**What the exercise asks**.
Records follow. Copy every line with "refine".

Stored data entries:
○ ○ ○ ○ ○

/-! ## §E. The Clay link — PROVED (no delta) -/

/-- In the class, the lower and the Bochner energy integrals of a slice agree (plumbing, as in C25/C30).
[cite: FeffermanClay2006, statement (A) (7)] -/
private theorem lintegral_energy_eq {ν : ℝ} {u₀ : E3 → E3} {u : ℝ → E3 → E3} {p : ℝ → E3 → ℝ}
    (hsol : IsGlobalSolution ν u₀ u p) {S : ℝ} (hS : 0 < S) {τ : ℝ} (hτ : τ ∈ Icc (0:ℝ) S) :
    ∫⁻ x, ‖u τ x‖ₑ ^ 2 = ENNReal.ofReal (∫ x, ‖u τ x‖ ^ 2) := by
  have hcl : IsClassicalNSSolutionOn (Icc 0 S) ν 0 u p :=
    hsol.isClassical.mono Icc_subset_Ici_self (uniqueDiffOn_Icc hS)
  obtain ⟨C, hC⟩ := hsol.sobolev S 0
  have hfin0 : ∫⁻ x, ‖iteratedFDeriv ℝ 0 (u τ) x‖ₑ ^ 2 < ⊤ := (hC τ hτ).trans_lt ENNReal.coe_lt_top
  have heq : (fun x => ‖iteratedFDeriv ℝ 0 (u τ) x‖ₑ ^ 2) = fun x => ‖u τ x‖ₑ ^ 2 := by
    funext x
    rw [← ofReal_norm, norm_iteratedFDeriv_zero, ofReal_norm]
  have hfin : ∫⁻ x, ‖u τ x‖ₑ ^ 2 < ⊤ := by rwa [heq] at hfin0
  have hint : Integrable (fun x => ‖u τ x‖ ^ 2) :=
    integrable_sq_norm_of_lintegral_lt_top (hcl.contDiff_velocity hτ).continuous hfin
  rw [ofReal_integral_eq_lintegral_ofReal hint (Eventually.of_forall fun x => sq_nonneg _)]
  refine lintegral_congr fun x => ?_
  rw [← ofReal_norm, ENNReal.ofReal_pow (norm_nonneg _)]

/-- **`ClaimedTheorem → clayR3.Regularity`** (Clay (A) via `ClayVariants`, token-for-token the summit body):
a Clay datum is a datum of the class (Schwartz ⇒ `H^∞`, tree
`HasRapidSpatialDecay.lintegral_enorm_iteratedFDeriv_sq_lt_top`); the global solution of the class is
smooth on `ℝ³ × [0,∞)` with `u(0) = u₀` (bridge `isNavierStokesSolution_and_smooth_iff`), and (7) holds
with `C = ∫|u₀|²` by the energy inequality in the BKM class (`IsClassicalNSSolutionOn.bkm_energy_le`) —
the argument of C25 `Ruzmaikina2008.clay_of_claimed_of_delta` without its horizon delta. HYGIENE 10(a):
the claim as typed would decide Clay (A). [cite: FeffermanClay2006, statement (A), CMI offprint p. 2] -/
theorem clay_of_claimed (h : ClaimedTheorem) : ClayVariants.clayR3.Regularity := by
  intro ν hν u₀ hu₀ hdiv hdecay
  have hdat : IsDatum u₀ :=
    ⟨hu₀, fun x => hdiv x, fun n => hdecay.lintegral_enorm_iteratedFDeriv_sq_lt_top n⟩
  obtain ⟨u, p, hsol⟩ := h ν hν u₀ hdat
  obtain ⟨hns, hsu, hsp⟩ :=
    (isNavierStokesSolution_and_smooth_iff (ν := ν) (f := 0) (u₀ := u₀) (u := u) (p := p)).2
      ⟨hsol.isClassical, hsol.initial⟩
  refine ⟨u, p, hsu, hsp, hns, ?_⟩
  show HasBoundedEnergy u
  refine ⟨∫⁻ x, ‖u₀ x‖ₑ ^ 2, ?_, fun t ht => ?_⟩
  · have h0 := hdat.2.2 0
    have heq : (fun x => ‖iteratedFDeriv ℝ 0 u₀ x‖ₑ ^ 2) = fun x => ‖u₀ x‖ₑ ^ 2 := by
      funext x
      rw [← ofReal_norm, norm_iteratedFDeriv_zero, ofReal_norm]
    rwa [heq] at h0
  · have hT : (0:ℝ) < t + 1 := by linarith
    have hcl : IsClassicalNSSolutionOn (Icc 0 (t + 1)) ν 0 u p :=
      hsol.isClassical.mono Icc_subset_Ici_self (uniqueDiffOn_Icc hT)
    have hE : ∫ x, ‖u t x‖ ^ 2 ≤ ∫ x, ‖u 0 x‖ ^ 2 :=
      hcl.bkm_energy_le hν.le hT (hsol.sobolev (t + 1)) ⟨ht, by linarith⟩
    rw [lintegral_energy_eq hsol hT ⟨ht, by linarith⟩, ← hsol.initial,
      lintegral_energy_eq hsol hT ⟨le_rfl, hT.le⟩]
    exact ENNReal.ofReal_le_ofReal hE


/-! ## D-0026 in-file discharges — Steps 1, 2, 5, 6 (typist-9 g4, APPEND-ONLY)

Literature-side ports of the kernel proofs of ns-claims-salvage-p3 (g2/g3),
`Summits/…/Theorems/SoloSalvageLindgren2012.lean` (Steps 1, 2, 5: p484197 / p485039) and
`Summits/…/Theorems/SoloSalvageLindgren2012Global.lean` (Step 6), which Literature cannot import.
In the rendered `H^∞ ∩ C^∞` class `Ruzmaikina2008.IsDatum`: (7) the curl is `L²`-self-adjoint
(Step 1), (12) the parallel reduction (Step 2), (27)–(28) enstrophy non-increase GIVEN the evolution
law (Step 5; the viscous pairing `∫⟪ω, Δω⟫ = −∫|∇ω|²_F ≤ 0`), and the enstrophy door l.171 p. 3
(Step 6 = tree `exists_global_classical_of_apriori_enstrophy_bound`). Step 3 (the enstrophy
evolution (14)–(25), kernel Summits-side in `SoloSalvageLindgren2012Enstrophy.lean` p497937) is not
ported here; Step 4 ((26), the vortex-stretching integral asserted to vanish) is the adjudicated
locator, kernel-false Summits-side (`…Theorems.Lindgren2012.not_Step4_VanishingIntegral_kinematic`).
No statement / def / locator / class above is touched; nine imports are added for the ported proofs.

WHAT THIS IS NOT: not a claim about NS regularity or blow-up; not a claim about any author beyond
the typed locator. -/

/-- In the class, `u`, `ω = ∇×u` and `∇×ω` are square integrable (orders `0, 1, 2` of the `H^∞`
hypothesis; `‖∇×v‖ ≤ κ‖Dv‖`, `‖D(∇×v)‖ ≤ κ‖D²v‖`). [cite: Lindgren2012, (6)–(9) l.53–73 (print p. 1–2): the class of (7)] -/
theorem integrable_sq_norms {v : EuclideanSpace ℝ (Fin 3) → EuclideanSpace ℝ (Fin 3)} (hv : IsDatum v) :
    Integrable (fun x => ‖v x‖ ^ 2) ∧ Integrable (fun x => ‖curl v x‖ ^ 2) ∧
      Integrable (fun x => ‖ccurl v x‖ ^ 2) := by
  obtain ⟨hsmooth, -, hsob⟩ := hv
  have h0 : Integrable (fun x => ‖v x‖ ^ 2) := by
    have h := integrable_sq_norm_of_lintegral_lt_top
      (hsmooth.continuous_iteratedFDeriv (m := 0) (by simp)) (hsob 0)
    refine h.congr (Filter.Eventually.of_forall fun x => ?_)
    simp only [norm_iteratedFDeriv_zero]
  have h1 : Integrable (fun x => ‖curl v x‖ ^ 2) :=
    (integrable_norm_curl_sq (hsmooth.of_le (by norm_cast)) (hsob 1)).1
  -- `‖∇×(∇×v)‖ ≤ κ ‖D(∇×v)‖ ≤ κ² ‖D²v‖`
  have hv2 : ContDiff ℝ 2 v := hsmooth.of_le (by norm_cast)
  have hD2c : Continuous (iteratedFDeriv ℝ 2 v) := hsmooth.continuous_iteratedFDeriv (by norm_cast)
  have hD2 : Integrable fun x => ‖iteratedFDeriv ℝ 2 v x‖ ^ 2 :=
    integrable_sq_norm_of_lintegral_lt_top hD2c (hsob 2)
  have hcc : Continuous (ccurl v) := by
    have h := contDiff_curl (n := 1) (v := curl v)
      (by exact_mod_cast (contDiff_curl (n := 2) (by exact_mod_cast (hsmooth.of_le (by norm_cast) : ContDiff ℝ 3 v))))
    exact h.continuous
  have hpt : ∀ x, ‖ccurl v x‖ ^ 2 ≤ (‖curlCLM‖ ^ 2) ^ 2 * ‖iteratedFDeriv ℝ 2 v x‖ ^ 2 := by
    intro x
    have h1' : ‖ccurl v x‖ ≤ ‖curlCLM‖ * ‖fderiv ℝ (curl v) x‖ := norm_curl_le (curl v) x
    have h2' : ‖fderiv ℝ (curl v) x‖ ≤ ‖curlCLM‖ * ‖iteratedFDeriv ℝ 2 v x‖ := norm_fderiv_curl_le hv2 x
    have h3 : ‖ccurl v x‖ ≤ ‖curlCLM‖ ^ 2 * ‖iteratedFDeriv ℝ 2 v x‖ := by
      calc ‖ccurl v x‖ ≤ ‖curlCLM‖ * (‖curlCLM‖ * ‖iteratedFDeriv ℝ 2 v x‖) :=
            h1'.trans (mul_le_mul_of_nonneg_left h2' (norm_nonneg curlCLM))
        _ = ‖curlCLM‖ ^ 2 * ‖iteratedFDeriv ℝ 2 v x‖ := by ring
    calc ‖ccurl v x‖ ^ 2 ≤ (‖curlCLM‖ ^ 2 * ‖iteratedFDeriv ℝ 2 v x‖) ^ 2 :=
          pow_le_pow_left₀ (norm_nonneg _) h3 2
      _ = (‖curlCLM‖ ^ 2) ^ 2 * ‖iteratedFDeriv ℝ 2 v x‖ ^ 2 := by ring
  have h2 : Integrable (fun x => ‖ccurl v x‖ ^ 2) :=
    (hD2.const_mul _).mono' (hcc.norm.pow 2).aestronglyMeasurable
      (Filter.Eventually.of_forall fun x => by
        rw [Real.norm_eq_abs, abs_of_nonneg (sq_nonneg _)]; exact hpt x)
  exact ⟨h0, h1, h2⟩

/-- **Step 1 — the enstrophy identity (7) holds in the class** (port of the Summits-side
`…Theorems.Lindgren2012Salvage.lindgren2012_step1_holds`, salvage-p3, p484197): `∫ ⟪∇×u, ∇×u⟫ = ∫ ⟪u, ∇×(∇×u)⟫` for
every `u ∈ IsDatum` (the curl is self-adjoint on `L²`-integrable pairs; Majda–Bertozzi 2002 §1.7; tree
`FarhatGrujic2018.integral_inner_curl_eq_integral_inner_curl_of_integrable`).
[cite: Lindgren2012, (6)–(9) l.53–73 (print p. 1–2)] [cite: MajdaBertozzi2002, §1.7] -/
theorem step1_holds : Step1_EnstrophyIdentity := by
  intro v hv
  obtain ⟨h0, h1, h2⟩ := integrable_sq_norms hv
  have hsmooth : ContDiff ℝ ∞ v := hv.1
  have hv1 : ContDiff ℝ 1 v := hsmooth.of_le (by norm_cast)
  have hω1 : ContDiff ℝ 1 (curl v) :=
    contDiff_curl (n := 1) (by exact_mod_cast (hsmooth.of_le (by norm_cast) : ContDiff ℝ 2 v))
  have hvc : Continuous v := hv1.continuous
  have hωc : Continuous (curl v) := hω1.continuous
  have hcc : Continuous (ccurl v) := by
    have h := contDiff_curl (n := 1) (v := curl v)
      (by exact_mod_cast (contDiff_curl (n := 2) (by exact_mod_cast (hsmooth.of_le (by norm_cast) : ContDiff ℝ 3 v))))
    exact h.continuous
  -- `ω × u ∈ L¹`
  have hX : Integrable fun y => cross (curl v y) (v y) := by
    refine Integrable.mono' ((h1.add h0).div_const 2)
      ((crossCLM.continuous₂.comp₂ hωc hvc).aestronglyMeasurable) (Filter.Eventually.of_forall fun y => ?_)
    calc ‖cross (curl v y) (v y)‖ ≤ ‖curl v y‖ * ‖v y‖ := norm_cross_le_norm_mul_norm _ _
      _ ≤ (‖curl v y‖ ^ 2 + ‖v y‖ ^ 2) / 2 := by nlinarith [sq_nonneg (‖curl v y‖ - ‖v y‖)]
  -- `⟪u, ∇×ω⟫ ∈ L¹`
  have hI1 : Integrable fun y => ⟪v y, curl (curl v) y⟫ := by
    refine Integrable.mono' ((h0.add h2).div_const 2)
      ((hvc.inner hcc).aestronglyMeasurable) (Filter.Eventually.of_forall fun y => ?_)
    calc ‖⟪v y, curl (curl v) y⟫‖ ≤ ‖v y‖ * ‖ccurl v y‖ := norm_inner_le_norm _ _
      _ ≤ (‖v y‖ ^ 2 + ‖ccurl v y‖ ^ 2) / 2 := by nlinarith [sq_nonneg (‖v y‖ - ‖ccurl v y‖)]
  -- `⟪ω, ω⟫ ∈ L¹`
  have hI2 : Integrable fun y => ⟪curl v y, curl v y⟫ :=
    h1.congr (Filter.Eventually.of_forall fun y => (real_inner_self_eq_norm_sq _).symm)
  exact FarhatGrujic2018.integral_inner_curl_eq_integral_inner_curl_of_integrable hv1 hω1 hX hI1 hI2

/-- Pointwise, the projection onto `c = ∇×ω` is invisible to the pairing with `c`:
`⟪u_∥(x), c(x)⟫ = ⟪u(x), c(x)⟫` (on the zero set of `c` both sides vanish).
[cite: Lindgren2012, (10)–(12) l.75–87 (print p. 2)] -/
theorem inner_uPar_ccurl (v : EuclideanSpace ℝ (Fin 3) → EuclideanSpace ℝ (Fin 3))
    (x : EuclideanSpace ℝ (Fin 3)) : ⟪uPar v x, ccurl v x⟫ = ⟪v x, ccurl v x⟫ := by
  unfold uPar
  rw [real_inner_smul_left, real_inner_self_eq_norm_sq]
  by_cases hc : ‖ccurl v x‖ = 0
  · have hc' : ccurl v x = 0 := norm_eq_zero.1 hc
    simp [hc']
  · field_simp

/-- **Step 2 — the parallel reduction (12) holds in the class** (port of
`…Theorems.Lindgren2012Salvage.lindgren2012_step2_holds`, salvage-p3): `E = ∫ |ω|² = ∫ ⟪u_∥, ∇×ω⟫` (pointwise
`⟪u_∥, ∇×ω⟫ = ⟪u, ∇×ω⟫`, then the enstrophy identity of Step 1).
[cite: Lindgren2012, (10)–(12) l.75–87 (print p. 2)] -/
theorem step2_holds : Step2_ParallelReduction := by
  intro v hv
  unfold enstrophy
  have h1 := step1_holds v hv
  simp_rw [inner_uPar_ccurl]
  rw [← integral_congr_ae (Filter.Eventually.of_forall fun x => real_inner_self_eq_norm_sq (curl v x))]
  exact h1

○ ○ ○ ○ ○

**Problem solution**.
  refine lintegral_congr fun x => ?_
  refine ⟨u, p, hsu, hsp, hns, ?_⟩
  refine ⟨∫⁻ x, ‖u₀ x‖ₑ ^ 2, ?_, fun t ht => ?_⟩
    refine h.congr (Filter.Eventually.of_forall fun x => ?_)
    refine Integrable.mono' ((h1.add h0).div_const 2)
    refine Integrable.mono' ((h0.add h2).div_const 2)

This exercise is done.